START Available data

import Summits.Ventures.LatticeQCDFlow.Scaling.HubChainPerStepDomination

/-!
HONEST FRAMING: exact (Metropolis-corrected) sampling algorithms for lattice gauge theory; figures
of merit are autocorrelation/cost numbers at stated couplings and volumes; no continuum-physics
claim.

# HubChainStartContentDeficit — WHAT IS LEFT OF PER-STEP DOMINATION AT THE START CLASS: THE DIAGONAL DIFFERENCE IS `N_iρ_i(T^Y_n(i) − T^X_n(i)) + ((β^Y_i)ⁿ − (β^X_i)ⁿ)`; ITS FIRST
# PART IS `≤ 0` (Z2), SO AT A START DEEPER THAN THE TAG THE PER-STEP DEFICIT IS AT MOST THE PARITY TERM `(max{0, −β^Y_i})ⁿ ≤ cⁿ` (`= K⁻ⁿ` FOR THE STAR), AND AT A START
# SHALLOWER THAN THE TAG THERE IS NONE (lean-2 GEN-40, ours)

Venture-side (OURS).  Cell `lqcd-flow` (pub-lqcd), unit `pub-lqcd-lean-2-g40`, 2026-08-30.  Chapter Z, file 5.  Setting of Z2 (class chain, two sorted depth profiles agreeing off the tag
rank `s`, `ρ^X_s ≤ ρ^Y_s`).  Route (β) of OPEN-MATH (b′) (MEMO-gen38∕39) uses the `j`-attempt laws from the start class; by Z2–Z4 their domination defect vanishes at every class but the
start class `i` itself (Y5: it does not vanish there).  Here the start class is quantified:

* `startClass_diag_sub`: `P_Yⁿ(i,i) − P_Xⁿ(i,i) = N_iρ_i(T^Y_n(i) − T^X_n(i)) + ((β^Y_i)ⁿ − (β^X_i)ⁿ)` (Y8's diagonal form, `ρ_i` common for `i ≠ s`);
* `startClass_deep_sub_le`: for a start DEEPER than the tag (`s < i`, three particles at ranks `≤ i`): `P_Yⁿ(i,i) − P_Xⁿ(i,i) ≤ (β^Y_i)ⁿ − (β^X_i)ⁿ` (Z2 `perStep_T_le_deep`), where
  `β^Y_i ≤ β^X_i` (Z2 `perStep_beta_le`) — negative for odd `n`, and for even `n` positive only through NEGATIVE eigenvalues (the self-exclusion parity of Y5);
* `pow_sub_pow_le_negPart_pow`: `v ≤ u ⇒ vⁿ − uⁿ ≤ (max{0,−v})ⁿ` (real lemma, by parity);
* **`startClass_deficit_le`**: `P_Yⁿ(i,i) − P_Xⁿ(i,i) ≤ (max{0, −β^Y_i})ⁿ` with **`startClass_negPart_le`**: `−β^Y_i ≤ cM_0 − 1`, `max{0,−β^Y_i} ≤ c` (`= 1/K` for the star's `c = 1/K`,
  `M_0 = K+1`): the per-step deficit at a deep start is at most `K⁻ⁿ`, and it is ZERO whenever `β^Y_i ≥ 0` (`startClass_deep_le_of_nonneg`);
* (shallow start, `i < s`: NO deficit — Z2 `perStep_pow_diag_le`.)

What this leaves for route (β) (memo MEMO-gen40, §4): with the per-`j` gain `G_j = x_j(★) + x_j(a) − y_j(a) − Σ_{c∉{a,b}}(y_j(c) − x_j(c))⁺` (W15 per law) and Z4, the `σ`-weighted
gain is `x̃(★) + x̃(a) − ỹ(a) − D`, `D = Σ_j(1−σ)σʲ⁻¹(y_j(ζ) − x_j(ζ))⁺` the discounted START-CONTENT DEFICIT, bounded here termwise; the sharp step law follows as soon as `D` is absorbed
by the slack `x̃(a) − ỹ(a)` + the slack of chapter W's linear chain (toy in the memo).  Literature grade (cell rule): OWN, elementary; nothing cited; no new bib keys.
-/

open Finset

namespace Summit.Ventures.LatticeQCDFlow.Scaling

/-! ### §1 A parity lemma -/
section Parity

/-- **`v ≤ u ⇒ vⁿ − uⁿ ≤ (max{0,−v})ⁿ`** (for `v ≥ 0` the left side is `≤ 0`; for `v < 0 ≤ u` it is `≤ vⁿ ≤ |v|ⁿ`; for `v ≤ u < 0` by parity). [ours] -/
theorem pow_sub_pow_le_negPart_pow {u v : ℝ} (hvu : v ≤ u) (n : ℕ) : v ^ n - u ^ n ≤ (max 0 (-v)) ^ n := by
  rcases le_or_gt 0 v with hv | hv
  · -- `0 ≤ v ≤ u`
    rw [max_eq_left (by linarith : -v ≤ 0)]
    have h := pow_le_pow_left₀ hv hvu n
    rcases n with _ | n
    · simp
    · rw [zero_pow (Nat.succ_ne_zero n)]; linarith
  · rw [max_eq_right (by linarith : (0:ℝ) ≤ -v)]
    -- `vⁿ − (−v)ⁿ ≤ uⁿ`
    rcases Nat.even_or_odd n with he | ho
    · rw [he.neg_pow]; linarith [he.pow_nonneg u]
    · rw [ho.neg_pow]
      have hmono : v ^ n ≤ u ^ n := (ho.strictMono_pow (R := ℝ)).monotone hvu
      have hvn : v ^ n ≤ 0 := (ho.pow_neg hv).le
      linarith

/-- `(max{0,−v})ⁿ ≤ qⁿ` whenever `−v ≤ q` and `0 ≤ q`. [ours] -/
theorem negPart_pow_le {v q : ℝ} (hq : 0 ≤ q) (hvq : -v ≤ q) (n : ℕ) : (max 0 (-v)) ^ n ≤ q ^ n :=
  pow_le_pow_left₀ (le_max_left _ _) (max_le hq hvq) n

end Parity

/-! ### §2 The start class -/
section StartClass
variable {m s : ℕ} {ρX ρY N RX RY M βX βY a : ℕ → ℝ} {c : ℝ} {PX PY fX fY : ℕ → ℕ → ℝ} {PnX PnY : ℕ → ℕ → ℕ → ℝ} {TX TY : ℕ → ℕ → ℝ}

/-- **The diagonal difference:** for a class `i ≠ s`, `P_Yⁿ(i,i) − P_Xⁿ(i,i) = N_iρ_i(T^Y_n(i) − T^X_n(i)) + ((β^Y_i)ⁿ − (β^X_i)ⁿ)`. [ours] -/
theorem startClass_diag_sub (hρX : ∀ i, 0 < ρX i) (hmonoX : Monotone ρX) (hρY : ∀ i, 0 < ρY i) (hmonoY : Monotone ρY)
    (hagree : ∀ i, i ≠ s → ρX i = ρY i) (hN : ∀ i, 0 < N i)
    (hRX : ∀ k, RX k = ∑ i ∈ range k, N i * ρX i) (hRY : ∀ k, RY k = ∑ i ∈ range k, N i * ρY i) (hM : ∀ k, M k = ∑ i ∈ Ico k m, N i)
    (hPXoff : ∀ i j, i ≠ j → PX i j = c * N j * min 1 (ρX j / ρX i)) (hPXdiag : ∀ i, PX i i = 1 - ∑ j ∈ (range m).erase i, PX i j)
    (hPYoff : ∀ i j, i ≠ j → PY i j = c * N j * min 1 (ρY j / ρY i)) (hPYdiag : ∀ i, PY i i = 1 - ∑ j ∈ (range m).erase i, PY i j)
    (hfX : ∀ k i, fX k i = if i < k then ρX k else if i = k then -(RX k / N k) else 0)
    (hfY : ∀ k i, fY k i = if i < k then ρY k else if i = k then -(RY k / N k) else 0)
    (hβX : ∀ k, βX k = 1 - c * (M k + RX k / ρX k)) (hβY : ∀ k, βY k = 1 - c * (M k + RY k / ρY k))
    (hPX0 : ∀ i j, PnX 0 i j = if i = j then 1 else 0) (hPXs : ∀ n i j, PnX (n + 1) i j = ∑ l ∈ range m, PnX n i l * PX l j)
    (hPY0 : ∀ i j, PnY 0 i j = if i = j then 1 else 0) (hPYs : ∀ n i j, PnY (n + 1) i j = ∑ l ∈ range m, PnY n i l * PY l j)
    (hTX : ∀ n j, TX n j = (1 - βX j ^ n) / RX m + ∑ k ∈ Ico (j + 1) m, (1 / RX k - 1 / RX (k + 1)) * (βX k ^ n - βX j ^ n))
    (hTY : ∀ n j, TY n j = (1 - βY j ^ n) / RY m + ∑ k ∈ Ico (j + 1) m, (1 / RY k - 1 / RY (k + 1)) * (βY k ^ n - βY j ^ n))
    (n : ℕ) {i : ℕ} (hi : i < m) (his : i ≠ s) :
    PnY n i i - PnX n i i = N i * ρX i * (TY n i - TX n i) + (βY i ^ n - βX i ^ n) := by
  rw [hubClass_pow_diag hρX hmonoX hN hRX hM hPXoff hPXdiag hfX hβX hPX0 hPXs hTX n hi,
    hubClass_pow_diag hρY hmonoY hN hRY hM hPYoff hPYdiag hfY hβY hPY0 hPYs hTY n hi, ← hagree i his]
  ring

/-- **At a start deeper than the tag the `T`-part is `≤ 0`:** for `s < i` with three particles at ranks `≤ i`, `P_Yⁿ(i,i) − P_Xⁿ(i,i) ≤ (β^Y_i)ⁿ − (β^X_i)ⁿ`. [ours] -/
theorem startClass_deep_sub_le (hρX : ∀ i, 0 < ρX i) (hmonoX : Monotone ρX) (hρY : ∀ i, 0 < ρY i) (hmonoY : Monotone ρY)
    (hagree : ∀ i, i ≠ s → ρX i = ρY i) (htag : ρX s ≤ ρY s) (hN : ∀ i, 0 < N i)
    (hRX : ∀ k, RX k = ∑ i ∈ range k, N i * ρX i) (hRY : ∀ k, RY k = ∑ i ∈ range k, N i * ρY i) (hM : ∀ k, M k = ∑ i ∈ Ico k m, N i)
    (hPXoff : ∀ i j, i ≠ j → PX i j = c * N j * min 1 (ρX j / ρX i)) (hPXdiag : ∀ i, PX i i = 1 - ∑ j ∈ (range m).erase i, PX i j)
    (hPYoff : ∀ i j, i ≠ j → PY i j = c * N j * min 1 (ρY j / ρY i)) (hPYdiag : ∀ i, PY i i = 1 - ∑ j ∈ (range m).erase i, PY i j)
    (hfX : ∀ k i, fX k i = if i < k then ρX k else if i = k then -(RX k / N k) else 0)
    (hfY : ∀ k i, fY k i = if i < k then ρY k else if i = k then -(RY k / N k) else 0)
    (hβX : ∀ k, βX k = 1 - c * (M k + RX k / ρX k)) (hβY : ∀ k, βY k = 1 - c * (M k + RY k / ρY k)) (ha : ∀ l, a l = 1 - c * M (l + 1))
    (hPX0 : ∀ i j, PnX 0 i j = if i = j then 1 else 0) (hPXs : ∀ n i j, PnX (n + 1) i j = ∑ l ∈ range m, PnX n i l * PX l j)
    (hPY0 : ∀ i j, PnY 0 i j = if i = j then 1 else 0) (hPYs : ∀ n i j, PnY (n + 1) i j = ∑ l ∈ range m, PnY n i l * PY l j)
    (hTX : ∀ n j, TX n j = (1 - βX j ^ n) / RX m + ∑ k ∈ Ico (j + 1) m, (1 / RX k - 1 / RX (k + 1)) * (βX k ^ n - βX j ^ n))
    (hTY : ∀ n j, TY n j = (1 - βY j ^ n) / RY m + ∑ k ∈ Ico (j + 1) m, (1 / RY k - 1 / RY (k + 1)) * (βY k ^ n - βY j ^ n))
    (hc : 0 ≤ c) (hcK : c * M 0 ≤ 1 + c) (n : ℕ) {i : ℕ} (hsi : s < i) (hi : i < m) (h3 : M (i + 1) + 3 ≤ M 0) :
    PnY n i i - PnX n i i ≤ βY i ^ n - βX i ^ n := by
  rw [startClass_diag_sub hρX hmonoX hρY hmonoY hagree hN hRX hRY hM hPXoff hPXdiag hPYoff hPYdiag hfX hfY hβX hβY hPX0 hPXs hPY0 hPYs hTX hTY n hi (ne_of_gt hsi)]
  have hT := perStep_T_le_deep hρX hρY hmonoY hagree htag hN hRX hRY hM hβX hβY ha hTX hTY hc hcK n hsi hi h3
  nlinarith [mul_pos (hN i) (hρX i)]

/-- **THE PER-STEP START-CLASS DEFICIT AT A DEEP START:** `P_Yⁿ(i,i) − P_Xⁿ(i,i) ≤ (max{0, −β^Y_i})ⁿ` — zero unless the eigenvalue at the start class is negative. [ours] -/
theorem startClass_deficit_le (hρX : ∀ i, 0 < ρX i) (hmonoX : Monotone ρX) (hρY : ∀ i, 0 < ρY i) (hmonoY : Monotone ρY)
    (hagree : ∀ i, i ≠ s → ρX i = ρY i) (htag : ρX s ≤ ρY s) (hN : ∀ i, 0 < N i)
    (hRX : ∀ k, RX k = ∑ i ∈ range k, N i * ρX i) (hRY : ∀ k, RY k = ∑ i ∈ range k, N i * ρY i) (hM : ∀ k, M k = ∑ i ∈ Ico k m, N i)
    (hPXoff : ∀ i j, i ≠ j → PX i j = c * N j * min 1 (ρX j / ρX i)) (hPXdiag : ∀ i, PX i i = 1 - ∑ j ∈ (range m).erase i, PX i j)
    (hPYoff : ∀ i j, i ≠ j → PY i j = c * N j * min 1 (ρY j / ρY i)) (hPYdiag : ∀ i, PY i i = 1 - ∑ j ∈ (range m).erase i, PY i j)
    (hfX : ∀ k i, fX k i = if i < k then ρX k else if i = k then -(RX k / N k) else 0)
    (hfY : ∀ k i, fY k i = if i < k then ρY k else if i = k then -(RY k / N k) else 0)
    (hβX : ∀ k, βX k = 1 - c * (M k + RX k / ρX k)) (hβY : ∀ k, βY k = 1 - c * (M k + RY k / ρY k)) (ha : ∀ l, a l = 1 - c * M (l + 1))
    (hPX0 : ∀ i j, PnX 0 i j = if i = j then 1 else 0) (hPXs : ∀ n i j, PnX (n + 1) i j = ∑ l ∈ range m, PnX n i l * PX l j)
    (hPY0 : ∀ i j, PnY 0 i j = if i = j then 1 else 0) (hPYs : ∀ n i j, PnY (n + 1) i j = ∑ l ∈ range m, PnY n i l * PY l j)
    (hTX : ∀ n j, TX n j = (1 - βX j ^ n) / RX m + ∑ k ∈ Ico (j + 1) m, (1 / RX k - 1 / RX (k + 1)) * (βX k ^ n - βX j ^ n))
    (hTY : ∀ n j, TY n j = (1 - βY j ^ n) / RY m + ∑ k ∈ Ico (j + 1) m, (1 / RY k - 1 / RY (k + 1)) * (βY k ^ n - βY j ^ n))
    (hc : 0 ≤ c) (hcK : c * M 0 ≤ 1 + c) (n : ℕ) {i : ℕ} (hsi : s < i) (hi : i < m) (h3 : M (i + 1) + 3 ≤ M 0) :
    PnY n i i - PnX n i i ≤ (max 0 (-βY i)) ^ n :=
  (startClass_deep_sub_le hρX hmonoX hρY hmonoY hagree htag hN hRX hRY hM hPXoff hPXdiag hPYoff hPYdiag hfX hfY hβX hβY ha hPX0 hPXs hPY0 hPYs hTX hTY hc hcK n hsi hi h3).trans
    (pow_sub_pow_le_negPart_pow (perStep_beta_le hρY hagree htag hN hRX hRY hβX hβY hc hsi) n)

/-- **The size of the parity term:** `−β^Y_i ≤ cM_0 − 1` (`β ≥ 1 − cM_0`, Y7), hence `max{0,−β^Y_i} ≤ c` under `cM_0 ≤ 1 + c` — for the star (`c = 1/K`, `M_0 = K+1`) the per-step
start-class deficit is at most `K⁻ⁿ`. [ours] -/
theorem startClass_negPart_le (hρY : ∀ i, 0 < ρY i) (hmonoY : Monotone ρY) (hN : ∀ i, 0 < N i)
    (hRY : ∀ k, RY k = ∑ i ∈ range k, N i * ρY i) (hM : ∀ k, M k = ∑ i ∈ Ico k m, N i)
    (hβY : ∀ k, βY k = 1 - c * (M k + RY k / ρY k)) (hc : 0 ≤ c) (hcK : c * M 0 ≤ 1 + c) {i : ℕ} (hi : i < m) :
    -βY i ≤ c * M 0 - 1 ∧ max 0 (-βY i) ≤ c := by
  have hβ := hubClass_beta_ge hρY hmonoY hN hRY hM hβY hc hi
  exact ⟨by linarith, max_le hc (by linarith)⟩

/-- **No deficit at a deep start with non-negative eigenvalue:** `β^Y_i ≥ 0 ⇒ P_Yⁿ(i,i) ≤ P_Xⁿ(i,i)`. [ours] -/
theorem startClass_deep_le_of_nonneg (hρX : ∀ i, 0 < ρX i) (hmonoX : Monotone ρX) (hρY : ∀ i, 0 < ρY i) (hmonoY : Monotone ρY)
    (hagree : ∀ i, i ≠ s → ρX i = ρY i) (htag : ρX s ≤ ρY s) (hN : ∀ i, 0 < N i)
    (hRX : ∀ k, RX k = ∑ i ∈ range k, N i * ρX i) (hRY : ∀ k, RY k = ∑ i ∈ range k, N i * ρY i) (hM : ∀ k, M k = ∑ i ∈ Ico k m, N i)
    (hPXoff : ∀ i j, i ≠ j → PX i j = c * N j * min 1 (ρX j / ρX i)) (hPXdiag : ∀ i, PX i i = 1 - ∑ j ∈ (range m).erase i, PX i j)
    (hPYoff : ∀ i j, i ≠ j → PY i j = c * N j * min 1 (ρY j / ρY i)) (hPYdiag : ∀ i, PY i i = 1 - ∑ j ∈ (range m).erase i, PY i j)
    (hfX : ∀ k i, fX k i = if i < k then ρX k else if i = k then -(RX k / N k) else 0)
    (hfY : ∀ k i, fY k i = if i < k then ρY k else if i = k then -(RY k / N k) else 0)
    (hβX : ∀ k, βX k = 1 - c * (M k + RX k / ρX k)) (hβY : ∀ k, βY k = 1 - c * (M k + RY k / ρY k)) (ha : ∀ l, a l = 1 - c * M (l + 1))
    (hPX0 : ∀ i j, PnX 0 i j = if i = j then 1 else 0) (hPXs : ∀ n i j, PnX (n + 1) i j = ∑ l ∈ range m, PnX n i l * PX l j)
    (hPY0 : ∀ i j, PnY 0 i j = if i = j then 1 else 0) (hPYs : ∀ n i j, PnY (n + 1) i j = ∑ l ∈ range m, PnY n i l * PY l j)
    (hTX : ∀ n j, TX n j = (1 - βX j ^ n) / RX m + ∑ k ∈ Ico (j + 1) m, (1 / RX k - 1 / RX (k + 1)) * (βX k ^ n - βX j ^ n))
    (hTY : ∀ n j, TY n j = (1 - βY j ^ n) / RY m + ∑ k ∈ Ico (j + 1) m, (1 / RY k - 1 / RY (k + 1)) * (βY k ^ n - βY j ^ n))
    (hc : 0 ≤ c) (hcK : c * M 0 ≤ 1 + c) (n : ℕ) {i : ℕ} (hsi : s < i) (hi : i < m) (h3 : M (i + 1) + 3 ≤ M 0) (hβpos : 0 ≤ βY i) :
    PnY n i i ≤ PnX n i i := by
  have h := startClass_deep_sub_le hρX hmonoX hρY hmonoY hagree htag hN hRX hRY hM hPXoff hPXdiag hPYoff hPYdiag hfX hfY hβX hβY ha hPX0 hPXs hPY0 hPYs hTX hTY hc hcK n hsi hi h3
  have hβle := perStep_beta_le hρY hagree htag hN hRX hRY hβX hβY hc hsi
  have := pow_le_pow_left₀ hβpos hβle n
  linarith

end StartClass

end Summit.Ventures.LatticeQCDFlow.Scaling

END Available data
START Available data

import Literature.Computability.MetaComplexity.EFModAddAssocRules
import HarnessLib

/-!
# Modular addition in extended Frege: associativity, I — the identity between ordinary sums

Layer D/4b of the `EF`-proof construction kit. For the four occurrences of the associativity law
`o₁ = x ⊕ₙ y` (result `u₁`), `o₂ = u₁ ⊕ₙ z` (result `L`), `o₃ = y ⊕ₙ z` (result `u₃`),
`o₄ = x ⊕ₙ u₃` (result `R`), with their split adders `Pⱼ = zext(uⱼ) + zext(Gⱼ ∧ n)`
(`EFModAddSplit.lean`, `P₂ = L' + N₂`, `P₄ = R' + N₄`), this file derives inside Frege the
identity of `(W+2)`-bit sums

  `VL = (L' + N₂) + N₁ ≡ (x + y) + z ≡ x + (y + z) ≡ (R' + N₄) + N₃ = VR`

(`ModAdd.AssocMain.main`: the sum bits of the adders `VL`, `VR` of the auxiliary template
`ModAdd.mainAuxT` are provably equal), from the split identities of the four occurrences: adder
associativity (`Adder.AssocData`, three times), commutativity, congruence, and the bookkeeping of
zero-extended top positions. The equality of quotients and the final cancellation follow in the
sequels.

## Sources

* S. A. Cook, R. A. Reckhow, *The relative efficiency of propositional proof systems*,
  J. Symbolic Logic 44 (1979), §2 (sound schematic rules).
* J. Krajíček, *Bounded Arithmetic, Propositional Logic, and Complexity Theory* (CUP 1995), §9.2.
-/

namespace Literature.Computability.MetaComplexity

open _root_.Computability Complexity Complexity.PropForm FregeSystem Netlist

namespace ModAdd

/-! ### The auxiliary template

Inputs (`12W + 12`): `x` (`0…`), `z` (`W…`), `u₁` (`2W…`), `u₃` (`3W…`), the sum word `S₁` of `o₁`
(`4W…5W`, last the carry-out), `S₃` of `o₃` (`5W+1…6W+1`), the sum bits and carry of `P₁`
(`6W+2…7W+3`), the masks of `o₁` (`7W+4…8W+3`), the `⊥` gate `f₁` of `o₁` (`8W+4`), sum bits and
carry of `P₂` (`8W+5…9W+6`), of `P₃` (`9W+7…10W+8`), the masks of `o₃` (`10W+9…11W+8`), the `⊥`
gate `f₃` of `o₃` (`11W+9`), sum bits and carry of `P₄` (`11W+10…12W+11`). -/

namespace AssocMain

END Available data

◆ Your task
Look through the material and find each line that includes "have", then copy it.

◆ Problem solution
    have h := pow_le_pow_left₀ hv hvu n
      have hmono : v ^ n ≤ u ^ n := (ho.strictMono_pow (R := ℝ)).monotone hvu
      have hvn : v ^ n ≤ 0 := (ho.pow_neg hv).le
  have hT := perStep_T_le_deep hρX hρY hmonoY hagree htag hN hRX hRY hM hβX hβY ha hTX hTY hc hcK n hsi hi h3
  have hβ := hubClass_beta_ge hρY hmonoY hN hRY hM hβY hc hi
  have h := startClass_deep_sub_le hρX hmonoX hρY hmonoY hagree htag hN hRX hRY hM hPXoff hPXdiag hPYoff hPYdiag hfX hfY hβX hβY ha hPX0 hPXs hPY0 hPYs hTX hTY hc hcK n hsi hi h3
  have hβle := perStep_beta_le hρY hagree htag hN hRX hRY hβX hβY hc hsi
  have := pow_le_pow_left₀ hβpos hβle n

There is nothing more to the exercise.